We think that better understanding of big networks can help with knowledge distillation: if you know how different parts of BERT behave, you can design student networks more cleverly (e.g. with fewer heads) or let them learn the teacher's most important internal representations. In this sense, quantization and pruning are tools to help you analyse your models by seeing which parts and how aggressively can be simplified or removed. Of course, it may well be that you will be satisfied with the performance of a very simple student: a uniformly down-scaled teacher.

Hands-on: compressing BERT with quantization

Let's speed up BERT

Now let's share our own findings from compressing transformers using quantization. A later blog post focused on pruning will follow. The aim is to speed up the inference of BERT so that we can use the model for better intent classification and named entity recognition in the NLU pipeline. Right now, our BERT-based intent classifier takes ~120ms on a CPU to process a single message, while our other classifiers are often ~100x faster.

Details of the setup

To start with, we compressed a lightweight intent classifier consisting of a 2-layer bi-directional transformer encoder preceded and followed by single embedding layers. Later, we moved on to the BERT classifier (based on the pre-trained uncased "base" variant with 110 millions of parameters, see here). With both classifiers, we used a bigger version of the NLU data from Rasa's demo bot Sara.
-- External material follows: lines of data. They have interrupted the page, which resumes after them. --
import Summits.BirchSwinnertonDyer.BirchSwinnertonDyer.Theorems.Rank2ObservatoryCubicFieldR9428
import Summits.BirchSwinnertonDyer.BirchSwinnertonDyer.Theorems.Rank2Observatory2DescLinGens
import HarnessLib

/-!
# BirchSwinnertonDyer — rank ≥ 2 observatory: prime elements of the cubic field of `-25 + 43 * X - 13 * X ^ 2 + X ^ 3` (generator addendum `R9428 R3a`)

HONEST FRAMING: per-curve certified theorems and census instruments; no claim on BSD in rank ≥ 2.

Per-FIELD addendum of the KERNEL-2DESC instrument (design `b2b-bsdr2-cert-3/KERNEL-2DESC.md` §9d; rank-3 port
`b2b-bsdr2-cert-2/kernel-2desc3/README.md`) for the cubic
field `K = ℚ(α)`, `α` a root of `-25 + 43 * X - 13 * X ^ 2 + X ^ 3` (`Δ = 9428`, `𝓞_K` a PID; file `Rank2ObservatoryCubicFieldR9428`):
for 2 elements `e = c₀ + c₁α + c₂α² = lin aeval_α c₀ c₁ c₂` it certifies the norm (`MonicCubic.normForm`,
`norm_lin_eq`) and primality (norm `±p`, or norm `±p^f` with the residue certificate of `lin_prime_of_pow`);
(totally real field: the signs at the three real places are certified inline per curve). These elements generate the primes
dividing `F′(θ)` for the RANK-3 census curves with this `2`-division field, `N < 5·10⁵` (data: kit job `j131165` + second
implementation `scripts/identities_r3r.py`); the per-curve files `Rank2Observatory<label>TwoDescRankThree.lean`
reference them by name (`e_<c₀>_<c₁>_<c₂>_norm|prime`, `m` = minus). Generated by
`scripts/gen_addendum_r3.py` (cert-3 `gen_addendum4.py` v4, rank-3 port). Sorry-free; axioms `propext`, `Classical.choice`, `Quot.sound`.
[cite: Marcus2018, Ch. 3, Thm. 22] [cite: Cassels1991LecturesEllipticCurves, §15]
-/

-- single-conjunct summit: `Summit.BirchSwinnertonDyer.BirchSwinnertonDyer.…` repeats the name by design
set_option linter.dupNamespace false

noncomputable section

open scoped NumberField

open Literature.NumberTheory.NumberFields Polynomial NumberField

namespace Summit.BirchSwinnertonDyer.BirchSwinnertonDyer.Rank2Observatory.TwoDescCubic.FieldR9428

/-- `N(-53 + 79 * α - 9 * α ^ 2) = 19` (a prime above `19`, residue degree `1`; first met at `358264a1`). [folklore] -/
theorem e_m53_79_m9_norm : Algebra.norm ℚ ((lin aeval_α (-53) 79 (-9) : 𝓞 (CubicField (-13) 43 (-25))) : (CubicField (-13) 43 (-25))) = ((19 : ℤ) : ℚ) :=
  norm_lin_eq irreducible aeval_α finrank_eq (-53) 79 (-9) (by norm_num [MonicCubic.normForm])

/-- `-53 + 79 * α - 9 * α ^ 2` is prime (norm `±19`). [cite: Marcus2018, Ch. 3, Thm. 22] -/
theorem e_m53_79_m9_prime : Prime (lin aeval_α (-53) 79 (-9) : 𝓞 (CubicField (-13) 43 (-25))) :=
  lin_prime_of_prime irreducible aeval_α finrank_eq (-53) 79 (-9) (n := 19)
    (by norm_num [MonicCubic.normForm]) (by norm_num)

/-- `N(-6 + α) = 19` (a prime above `19`, residue degree `1`; first met at `358264a1`). [folklore] -/
theorem e_m6_1_0_norm : Algebra.norm ℚ ((lin aeval_α (-6) 1 0 : 𝓞 (CubicField (-13) 43 (-25))) : (CubicField (-13) 43 (-25))) = ((19 : ℤ) : ℚ) :=
  norm_lin_eq irreducible aeval_α finrank_eq (-6) 1 0 (by norm_num [MonicCubic.normForm])

/-- `-6 + α` is prime (norm `±19`). [cite: Marcus2018, Ch. 3, Thm. 22] -/
theorem e_m6_1_0_prime : Prime (lin aeval_α (-6) 1 0 : 𝓞 (CubicField (-13) 43 (-25))) :=
  lin_prime_of_prime irreducible aeval_α finrank_eq (-6) 1 0 (n := 19)
    (by norm_num [MonicCubic.normForm]) (by norm_num)

end Summit.BirchSwinnertonDyer.BirchSwinnertonDyer.Rank2Observatory.TwoDescCubic.FieldR9428

end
Model accuracy was measured as the macro-average F1 score. All our code uses TensorFlow and you can even dig through our code in this branch of the Rasa repo.

Pseudo quantization

Getting to know the models without speeding them up

To get a taste of how much transformer-based models can be quantized, we applied the k-means post-training pseudo quantization to the small classifier. Before compression F1 on a test portion of the data was 0.80. We found that:

  • Grouping the values of each weight matrix into as few as 4 clusters works well (F1 stays at 0.79, a 1.6% relative drop). This means 16x compression (from 32 to 2 bits per weight). Going for only 1 bit, i.e. binarising each weight matrix, degraded F1 drastically.
  • The embedding layers are more sensitive to quantization than the transformer encoder. Binarising the encoder's weight matrices while keeping the embeddings layers 8-bit quantized (i.e. with 256 clusters) yields the same F1 values as the uncompressed model.
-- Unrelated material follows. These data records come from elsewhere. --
import Summits.NavierStokesRegularity.FunctionalMining.NoGo.LogThresholdPackage
import Summits.NavierStokesRegularity.FunctionalMining.NoGo.PalinstrophyLogCertificate
import Summits.NavierStokesRegularity.FunctionalMining.NoGo.PalinstrophyLogThreshold
import HarnessLib

/-!
# NO-GO #4, qualitative asymptotic form (kernel-checked): the log door fails below a universal constant

Search for candidate a priori estimates; no regularity claim. NS FUNCTIONAL MINING — NO-GO BRANCH
(cell `pub-nsfunc`, prove seat gen 4).

* `exists_palinstrophyLogBudgetFailsBelow_fin3 : ∃ C₀ > 0, PalinstrophyLogBudgetFailsBelow (d := Fin 3) C₀`:
  there is ONE constant `C₀ > 0` such that for EVERY log-scale `c > 0` and every `C < C₀` the typed
  K1-Q3(a) candidate `PalinstrophyLogBudget C c`
  (`d𝒫/dt ≤ C ‖ω‖_∞ 𝒫 log(e + c𝒫/ν²)` along classical Navier–Stokes solutions on `T³`) is FALSE —
  the K1-Q3 threshold `c ↦ C₀(c)` (`logBudgetThreshold`, dictionary seat) is bounded away from `0`
  UNIFORMLY in `c`;
* `exists_palinstrophyLogBudgetFailsSmallC_fin3 : ∃ κ > 0, PalinstrophyLogBudgetFailsSmallC (d := Fin 3) κ`:
  there are `κ, c₀ > 0` with `¬PalinstrophyLogBudget C c` for all `0 < c < c₀`, `C < κ log(1/c)` —
  the threshold grows at least logarithmically as `c → 0` (the no-go seat's §5 shape, qualitative).
The finite certificates in the tree (`NoGo/PalinstrophyLogKill.lean`: `¬PalinstrophyLogBudget (1/40) c`,
`c ≤ 1`) are single instances; these are the first ASYMPTOTIC statements (all `c`, resp. `c → 0`). The
constants are inexplicit (sup-norms of derivatives of the bump profiles); the no-go seat's paper-level
values (`2/π`, Theorem T of `THRESHOLD.md`, unreviewed) are not touched, and `PalinstrophyLogThreshold`
(= `FailsBelow (2/π)`) stays open.

Proof. The N6 witness pair `U_± = G_n ± W_K` at the coupled scale `r = 1/R`, `K = R⁶`, `R = 4·2ⁿ`
(`logThreshold_package`): vorticity `≤ M²` uniformly, Euclidean GAIN `N(U)/(M∫‖ΔU‖²) ≥ nJ/(8Me)`
linear in `n`, all Sobolev sizes `≤ κ 2^{32n}`. Planting `8·U(8(·−q))` in `T³` and running the
certificate reduction `not_palinstrophyLogBudget_of_bounds` at the amplitude `A = 2D₀/N₀` turns the
static violation into `8 C M e Λ < n J` for any `Λ ≥ log(e + cΦ4^{32n})`
(`not_palinstrophyLogBudget_of_package`); `Λ = log(e + cΦ) + 64n` gives the uniform theorem with
`C₀ = J/(1024Me)`, and `Λ = 2` on the range `cΦ4^{32n} ≤ 1` gives the small-`c` theorem with
`κ = J/(2048Me)`. Nothing here is a statement about solutions of Navier–Stokes beyond local existence
from a smooth datum and the `H²` balance (tree theorems inside the door); it is a negative result
about ONE family of candidate a priori inequalities. [ours — internal, unreviewed]
-/

noncomputable section

open MeasureTheory Set Function Filter Real
open scoped ContDiff Topology Laplacian InnerProductSpace RealInnerProductSpace

namespace Summit.NavierStokesRegularity.FunctionalMining

open Literature.Analysis.FunctionSpaces Literature.Analysis.FluidPDE Sep3 LogDoor

namespace LogDoor

/-- Logarithm bookkeeping: for `Y ≤ Z` (`c, Y ≥ 0`), `log(e + cY) ≤ log(e + cZ)`. [folklore] -/
theorem log_exp_one_add_mono {c Y Z : ℝ} (hc : 0 ≤ c) (hY0 : 0 ≤ Y) (hY : Y ≤ Z) :
    Real.log (Real.exp 1 + c * Y) ≤ Real.log (Real.exp 1 + c * Z) :=
  Real.log_le_log (by positivity) (by nlinarith [mul_le_mul_of_nonneg_left hY hc])

/-- `log(e + X·2^{64n}) ≤ log(e + X) + 64 n` for `X ≥ 0`. [folklore] -/
theorem log_exp_one_add_pow_le {X : ℝ} (hX : 0 ≤ X) (n : ℕ) :
    Real.log (Real.exp 1 + X * 2 ^ (64 * n)) ≤ Real.log (Real.exp 1 + X) + 64 * n := by
  have he : 0 < Real.exp 1 := Real.exp_pos 1
  have h2 : (1 : ℝ) ≤ 2 ^ (64 * n) := one_le_pow₀ (by norm_num)
  have hle : Real.exp 1 + X * 2 ^ (64 * n) ≤ (Real.exp 1 + X) * 2 ^ (64 * n) := by nlinarith
  have hlog2 : Real.log 2 ≤ 1 := by
    have := Real.log_le_sub_one_of_pos (show (0 : ℝ) < 2 by norm_num); linarith
  calc Real.log (Real.exp 1 + X * 2 ^ (64 * n)) ≤ Real.log ((Real.exp 1 + X) * 2 ^ (64 * n)) :=
        Real.log_le_log (by positivity) hle
    _ = Real.log (Real.exp 1 + X) + (64 * n : ℕ) * Real.log 2 := by
        rw [Real.log_mul (by positivity) (by positivity), Real.log_pow]
    _ ≤ Real.log (Real.exp 1 + X) + 64 * n := by
        have : ((64 * n : ℕ) : ℝ) * Real.log 2 ≤ (64 * n : ℕ) * 1 :=
          mul_le_mul_of_nonneg_left hlog2 (by positivity)
        push_cast at this ⊢; linarith

/-- `log(e + X) ≤ 2` for `0 ≤ X ≤ 1`. [folklore] -/
theorem log_exp_one_add_le_two {X : ℝ} (hX0 : 0 ≤ X) (hX : X ≤ 1) : Real.log (Real.exp 1 + X) ≤ 2 := by
  rw [Real.log_le_iff_le_exp (by positivity)]
  have h1 : Real.exp 1 + 1 ≤ Real.exp 2 := by
    have e1 : Real.exp 2 = Real.exp 1 * Real.exp 1 := by rw [← Real.exp_add]; norm_num
    have h : (2 : ℝ) ≤ Real.exp 1 := by linarith [Real.add_one_le_exp (1 : ℝ)]
    rw [e1]; nlinarith
  linarith

/-- **The endgame of the log-door threshold, given the package.** For `n ≥ n₀`, `n ≥ 1`, `c, C' ≥ 0`
and any `Λ ≥ log(e + c·Φ·2^{64n})` (`Φ = e(8⁵κ+1)²/(32768 J² x₀)`), the inequality `8 C' M e Λ < n J`
refutes `PalinstrophyLogBudget C' c` (plant the package witness at scale `8`, certificate reduction at
`A = 2D₀/N₀`). [ours] -/
theorem not_palinstrophyLogBudget_of_package {M Jc e0 x0 κ : ℝ} {n₀ : ℕ} (hM : 0 < M) (hJc : 0 < Jc)
    (he0 : 0 < e0) (hx0 : 0 < x0) (hκ : 0 ≤ κ)
    (hpack : ∀ n : ℕ, n₀ ≤ n → ∃ (U : E3 → E3) (X : ℝ),
      ContDiff ℝ ∞ U ∧ tsupport U ⊆ Metric.closedBall 0 2 ∧
      (∀ y, LinearMap.trace ℝ E3 (fderiv ℝ U y : E3 →ₗ[ℝ] E3) = 0) ∧
      (∀ y, eVortSq U y ≤ M ^ 2) ∧ x0 ≤ X ∧
      (n : ℝ) * Jc * X ≤ 2 * (-(∫ y, ⟪fderiv ℝ U y (U y), Δ (Δ U) y⟫)) ∧
      (∫ y, ‖Δ U y‖ ^ 2) ≤ 4 * e0 * X ∧
      (∫ y, ∑ i : Fin 3, ‖fderiv ℝ (Δ U) y (EuclideanSpace.single i 1)‖ ^ 2) ≤ κ * 2 ^ (32 * n))
    {n : ℕ} (hn₀ : n₀ ≤ n) (hn1 : 1 ≤ n) {c C' Λ : ℝ} (hc : 0 ≤ c) (hC' : 0 ≤ C')
    (hΛ : Real.log (Real.exp 1 + c * (e0 * (8 ^ 5 * κ + 1) ^ 2 / (32768 * Jc ^ 2 * x0) * 2 ^ (64 * n))) ≤ Λ)
    (hmain : 8 * C' * M * e0 * Λ < n * Jc) : ¬ PalinstrophyLogBudget (d := Fin 3) C' c := by
  have hn1' : (1 : ℝ) ≤ n := by exact_mod_cast hn1
  obtain ⟨U, X, hU, hUs, hdiv, hvort, hXx0, hN, hP, hD⟩ := hpack n hn₀
  have hX0 : 0 < X := lt_of_lt_of_le hx0 hXx0
  -- plant `8 • U(8(· - q))` in the unit cube and periodise
  obtain ⟨q, hq⟩ : ∃ q : E3, ∀ i, q i = 1 / 2 := ⟨WithLp.toLp 2 fun _ => 1 / 2, fun _ => rfl⟩
  have hc8 : (8 : ℝ) ≤ 8 := le_rfl
  have hdiv' : ∀ y, VectorCalculus.divergence U y = 0 := hdiv
  obtain ⟨hsm, hdf, -, -, -, hDn⟩ := planted_facts hU hUs hdiv' hq hc8
  obtain ⟨hσn, hgn⟩ := planted_facts2 hU hUs hq hc8
  have hg : ContDiff ℝ ∞ (fun y => (8 : ℝ) • U ((8 : ℝ) • (y + -q))) := contDiff_plant hU 8 (-q)
  have hgs : tsupport (fun y => (8 : ℝ) • U ((8 : ℝ) • (y + -q))) ⊆ {y | ∀ i, y i ∈ Ioo (0 : ℝ) 1} := by
    intro y hy
    have h1 := tsupport_plant (by norm_num : (0 : ℝ) < 8) hUs (-q) hy
    rw [neg_neg, Metric.mem_closedBall, dist_eq_norm] at h1
    have h2 : ‖y - q‖ < 1 / 2 := by linarith
    simpa using (Torus.add_mem_unitCube_of_norm_lt hq h2).2
  set w := Torus.periodize fun y => (8 : ℝ) • U ((8 : ℝ) • (y + -q)) with hwdef
  have hω : ∀ x, torusVorticitySqAt w x ≤ (64 * M) ^ 2 := fun x => by
    rw [hwdef, torusVorticitySqAt_periodize hg hgs, eVortSq_plant U (by norm_num) (-q)]
    have := hvort ((8 : ℝ) • (Torus.repr x + -q))
    nlinarith
  -- the certificate data
  obtain ⟨N₀, hN₀def⟩ : ∃ x : ℝ, x = 8 ^ 5 * ((n : ℝ) * Jc * X / 2) := ⟨_, rfl⟩
  obtain ⟨P₀, hP₀def⟩ : ∃ x : ℝ, x = 8 ^ 3 * (4 * e0 * X) := ⟨_, rfl⟩
  obtain ⟨D₀, hD₀def⟩ : ∃ x : ℝ, x = 8 ^ 5 * (κ * 2 ^ (32 * n)) + 1 := ⟨_, rfl⟩
  have hN₀ : 0 < N₀ := by rw [hN₀def]; positivity
  have hP₀ : 0 < P₀ := by rw [hP₀def]; positivity
  have hD₀ : 0 < D₀ := by rw [hD₀def]; positivity
  obtain ⟨A, hAdef⟩ : ∃ x : ℝ, x = 2 * D₀ / N₀ := ⟨_, rfl⟩
  have hA : 0 < A := by rw [hAdef]; positivity
  have hNw : N₀ ≤ palinstrophyProduction w := by
    show N₀ ≤ -∫ x, ⟪Torus.convect w w x, Torus.laplacian (Torus.laplacian w) x⟫
    rw [hwdef, hσn, hN₀def]
    have e : -((8 : ℝ) ^ 5 * ∫ z, ⟪fderiv ℝ U z (U z), Δ (Δ U) z⟫) =
        8 ^ 5 * (-(∫ z, ⟪fderiv ℝ U z (U z), Δ (Δ U) z⟫)) := by ring
    rw [e]
    exact mul_le_mul_of_nonneg_left (by linarith) (by positivity)
  have hPw : torusPalinstrophy w ≤ P₀ := by
    show (∫ x, ‖Torus.laplacian w x‖ ^ 2) ≤ P₀
    rw [hwdef, hDn, hP₀def]
    exact mul_le_mul_of_nonneg_left hP (by positivity)
  have hDw : palinstrophyDissipation w ≤ D₀ := by
    show Torus.gradNormSq (Torus.laplacian w) ≤ D₀
    rw [hwdef, hgn, hD₀def]
    have := mul_le_mul_of_nonneg_left hD (by positivity : (0 : ℝ) ≤ 8 ^ 5)
    linarith
  -- the real inequality
  have h2DA : 2 * D₀ / A = N₀ := by rw [hAdef]; field_simp
  have hA2P : A ^ 2 * P₀ = e0 * D₀ ^ 2 / (32768 * (n : ℝ) ^ 2 * Jc ^ 2 * X) := by
    rw [hAdef, hP₀def, hN₀def]; field_simp; ring
  have hD₀le : D₀ ≤ (8 ^ 5 * κ + 1) * 2 ^ (32 * n) := by
    have h2 : (1 : ℝ) ≤ 2 ^ (32 * n) := one_le_pow₀ (by norm_num)
    rw [hD₀def]; nlinarith
  have hY : A ^ 2 * P₀ ≤ e0 * (8 ^ 5 * κ + 1) ^ 2 / (32768 * Jc ^ 2 * x0) * 2 ^ (64 * n) := by
    rw [hA2P]
    have hnum : e0 * D₀ ^ 2 ≤ e0 * ((8 ^ 5 * κ + 1) * 2 ^ (32 * n)) ^ 2 :=
      mul_le_mul_of_nonneg_left (pow_le_pow_left₀ hD₀.le hD₀le 2) he0.le
    have hden : 32768 * Jc ^ 2 * x0 ≤ 32768 * (n : ℝ) ^ 2 * Jc ^ 2 * X := by
      have hn2 : (1 : ℝ) ≤ (n : ℝ) ^ 2 := one_le_pow₀ hn1'
      have hJ2 : 0 ≤ Jc ^ 2 := sq_nonneg _
      calc 32768 * Jc ^ 2 * x0 = 32768 * 1 * Jc ^ 2 * x0 := by ring
        _ ≤ 32768 * (n : ℝ) ^ 2 * Jc ^ 2 * X := by gcongr
    have e : e0 * ((8 ^ 5 * κ + 1) * 2 ^ (32 * n)) ^ 2 / (32768 * Jc ^ 2 * x0) =
        e0 * (8 ^ 5 * κ + 1) ^ 2 / (32768 * Jc ^ 2 * x0) * 2 ^ (64 * n) := by
      have : ((2 : ℝ) ^ (32 * n)) ^ 2 = 2 ^ (64 * n) := by rw [← pow_mul]; ring_nf
      rw [mul_pow, this]; ring
    rw [← e]
    exact div_le_div₀ (by positivity) hnum (by positivity) hden
  have hlog : Real.log (Real.exp 1 + c * (A ^ 2 * P₀)) ≤ Λ :=
    (log_exp_one_add_mono hc (by positivity) hY).trans hΛ
  have harith : C' * (64 * M) * P₀ * Real.log (Real.exp 1 + c * (A ^ 2 * P₀)) < 2 * N₀ - 2 * D₀ / A := by
    rw [h2DA]
    have hcoef : 0 ≤ C' * (64 * M) * P₀ := by positivity
    have h1 : C' * (64 * M) * P₀ * Real.log (Real.exp 1 + c * (A ^ 2 * P₀)) ≤ C' * (64 * M) * P₀ * Λ :=
      mul_le_mul_of_nonneg_left hlog hcoef
    have e1 : C' * (64 * M) * P₀ * Λ = 16384 * X * (8 * C' * M * e0 * Λ) := by rw [hP₀def]; ring
    have e2 : 2 * N₀ - N₀ = 16384 * X * ((n : ℝ) * Jc) := by rw [hN₀def]; ring
    rw [e2]
    calc C' * (64 * M) * P₀ * Real.log (Real.exp 1 + c * (A ^ 2 * P₀))
        ≤ C' * (64 * M) * P₀ * Λ := h1
      _ = 16384 * X * (8 * C' * M * e0 * Λ) := e1
      _ < 16384 * X * ((n : ℝ) * Jc) := mul_lt_mul_of_pos_left hmain (by positivity)
  exact not_palinstrophyLogBudget_of_bounds (Fintype.card_fin 3) hC' hc hsm hdf
    (by positivity : (0 : ℝ) ≤ 64 * M) hA hNw hPw hDw hω harith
Clearly, the small classifier can be quantized aggressively and real 8-bit post-training quantization is unlikely to hurt the accuracy.

Real quantization with TensorFlow Lite

What is TFLite

To actually accelerate the classifiers, we turned to TensorFlow Lite (or TFLite for short) - a toolkit for deploying TensorFlow models on small devices. It features a converter which turns TensorFlow models into 8-bit post-training quantized TFLite models and, optionally, applies further optimizations. To speed up inference, the converter effectively replaces the TensorFlow operators in a computational graph with their TFLite 8-bit counterparts.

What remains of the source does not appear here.